Testing Claims About Proportions. In Exercises 9–32, test the given claim. Identify the null hypothesis, alternative hypothesis, test statistic, P-value, or critical value(s), then state the conclusion about the null hypothesis, as well as the final conclusion that addresses the original claim. Use the P-value method unless your instructor specifies otherwise. Use the normal distribution as an approximation to the binomial distribution, as described in Part 1 of this section.

Survey Return Rate In a study of cell phone use and brain hemispheric dominance, an Internet survey was e-mailed to 5000 subjects randomly selected from an online group involved with ears. 717 surveys were returned.

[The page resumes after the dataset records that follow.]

/-- **Row C2, analytic rank zero, NON-ANOMALOUS `p` (`a_p ≢ 1 (mod p)`), ONE unit Kurihara number
⇒ `BSD(E,p)` from the PROOF-COVERED twin of Kim 2026 Thm. 1.8 (6)** (fact
`Kim2022_rankZero_padicValRat_sha_of_kuriharaNumber_ne_zero_of_localTorsionTrivial`, `hKim`; its
`(t0)` binder `#E(ℚ_p)[p] = 1` is discharged by good reduction and `¬ p ∣ a_p − 1`, tree theorem
`Kim2022_rankZero_padicValRat_sha_of_kuriharaNumber_ne_zero_of_nonAnomalous`). Same per-pair data
and side conditions as `RowC2.bsdp_rankZero_of_kim`; the bookkeeping from Kim's
`ord_p(L(E,1)/Ω(W)) = ord_p #Ш(p)` to Miller's `BSD(E,p)` is the argument of
`Typed.bsdp_of_kim_rankZero_of_kuriharaNumber_ne_zero` verbatim (`bsdp_of_padicValRat_eq`). This is
the flag-free shape (ARM P reading `K26-(6)-shallow@t>0` does not apply at `t = 0`). Per pair.
[cite: Kim2022StructureSelmer, Thm. 1.9 (6) (PDF p. 8), Prop. 3.2 (PDF p. 15), Cor. 1.6, §1.3.5]
[cite: SilvermanAEC2009, VII.3 Prop. 3.1] [cite: GreenbergVatsal2000, §3, Remark 3.4]
[cite: Miller2011LMS, Def. 1.1] -/
theorem RowC2.bsdp_rankZero_of_kim_nonAnomalous
    (hKim : Kim2022_rankZero_padicValRat_sha_of_kuriharaNumber_ne_zero_of_localTorsionTrivial)
    (hϖ : realPeriodRat_eq_unit_mul_plusPeriod) (hmod : hasEntireLFunction_rat)
    (hGZK : rank_eq_analyticRank_of_analyticRank_le_one) (h : RowC2 W p) (hr0 : W.analyticRank = 0)
    (hna : ¬ (p : ℤ) ∣ W.frobeniusTrace p - 1)
    (htam : ¬ p ∣ W.tamagawaProduct) (htors : ¬ p ∣ W.torsionOrder)
    {N : ℕ} [NeZero N] (f : CuspForm (Gamma0 N) 2) (hf : IsNewformOf W f)
    (n : ℕ) [NeZero n] (hn : Kato.IsKolyvaginProduct W p 1 n)
    (hcyc : ∀ (ℓ : ℕ) [Fact ℓ.Prime], ℓ ∣ n →
      Nat.card {P : ((WeierstrassCurve.integralModelInt W).map
          (Int.castRingHom (ZMod ℓ))).toAffine.Point // p • P = 0} ≤ p)
    (ψ : (ℓ : ℕ) → (ZMod ℓ)ˣ →* Multiplicative (ZMod (p ^ 1)))
    (hψ : ∀ ℓ ∈ n.primeFactors, Function.Surjective (ψ ℓ))
    (hδ : kuriharaNumber f (p ^ 1) n ψ ≠ 0) : BSDp W p := by
  have h5 : 5 ≤ p := RowC2.five_le h
  obtain ⟨-, -, ⟨hgood, -⟩, hirr, him⟩ := h
  have hsurj : Surj W p := surj_of_irr_of_bigIm W p hirr him
  have hL : W.entireLFunction 1 ≠ 0 := (W.analyticRank_eq_zero_iff_holds (hmod W)).mp hr0
  obtain ⟨hmw, hfin⟩ := hGZK W (by rw [hr0]; exact zero_le_one)
  have hmw0 : W.mordellWeilRank = 0 := by rw [hmw, hr0]
  obtain ⟨q, hq, hval⟩ := Kim2022_rankZero_padicValRat_sha_of_kuriharaNumber_ne_zero_of_nonAnomalous
    hKim W p h5 hgood hna hsurj hL hfin f hf (hϖ W p h5 hgood hirr f hf) n hn hcyc ψ hψ hδ
  have hΩpos : 0 < W.realPeriodRat := by
    haveI : (W.baseChange ℝ).IsElliptic := by rw [baseChange]; infer_instance
    exact (W.baseChange ℝ).realPeriod_pos'
  have hΩ : (W.realPeriodRat : ℂ) ≠ 0 := by exact_mod_cast hΩpos.ne'
  rw [div_eq_iff hΩ] at hq
  have hq0 : q ≠ 0 := by
    rintro rfl
    apply hL
    rw [hq]; simp
  haveI : Finite W.sha := hfin
  have hsha : padicValNat p (Nat.card (AddCommGroup.primaryComponent W.sha p)) =
      padicValNat p W.shaOrder := by
    unfold WeierstrassCurve.shaOrder
    exact padicValNat_card_addPrimaryComponent p
  have htam0 : padicValNat p W.tamagawaProduct = 0 := padicValNat.eq_zero_of_not_dvd htam
  have htors0 : padicValNat p W.torsionOrder = 0 := padicValNat.eq_zero_of_not_dvd htors
  refine bsdp_of_padicValRat_eq p hmw hfin q hq0 ?_ ?_
  · rw [WeierstrassCurve.leadingLCoeff, hr0, iteratedDeriv_zero, Nat.factorial_zero, Nat.cast_one,
      div_one, W.regulator_eq_one_of_rank_zero hmw0, mul_one, hq]
    push_cast; ring
  · rw [hval, hsha, htam0, htors0]
    push_cast; ring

Use a 0.01 significance level to test the claim that the return rate is less than 15%.

Out of 5000 e-mails distributed, 717 surveys were returned.

The null hypothesis is written as follows:

The proportion of surveys that were returned equals15%.

$H_0:p=0.15$

The alternative hypothesis is written as follows:

The proportion of surveys that were returned is less than 15%.

$H_1:p<0.15$

The test is left-tailed.

The sample size is n=5000.

The sample proportion of surveys that were returnedis as follows:

$$\begin{gathered} \hat{p}=\frac{717}{5000} \\ =0.143 \end{gathered}$$

The population proportion of surveys that were returned is 0.15.

The value of the test statistic is computed below:

$$\begin{gathered} z=\frac{\hat{p}-p}{\sqrt{\frac{pq}{n}}} \\ =\frac{0.143-0.15}{\sqrt{\frac{0.15\left(1-0.15\right)}{5000}}} \\ =-1.307 \end{gathered}$$

Thus, z=-1.307.

Referring to the standard normal table, the critical value of z at $\alpha =0.01$ for a left-tailed test is -2.3263.

Referring to the standard normal table, the p-value for the test statistic value of-1.307 equals0.0956.

Since the p-value is greater than 0.05, the null hypothesis is failed to reject.

There is not enough evidence to support the claim that the proportion of surveys that were returned is less than 0.15.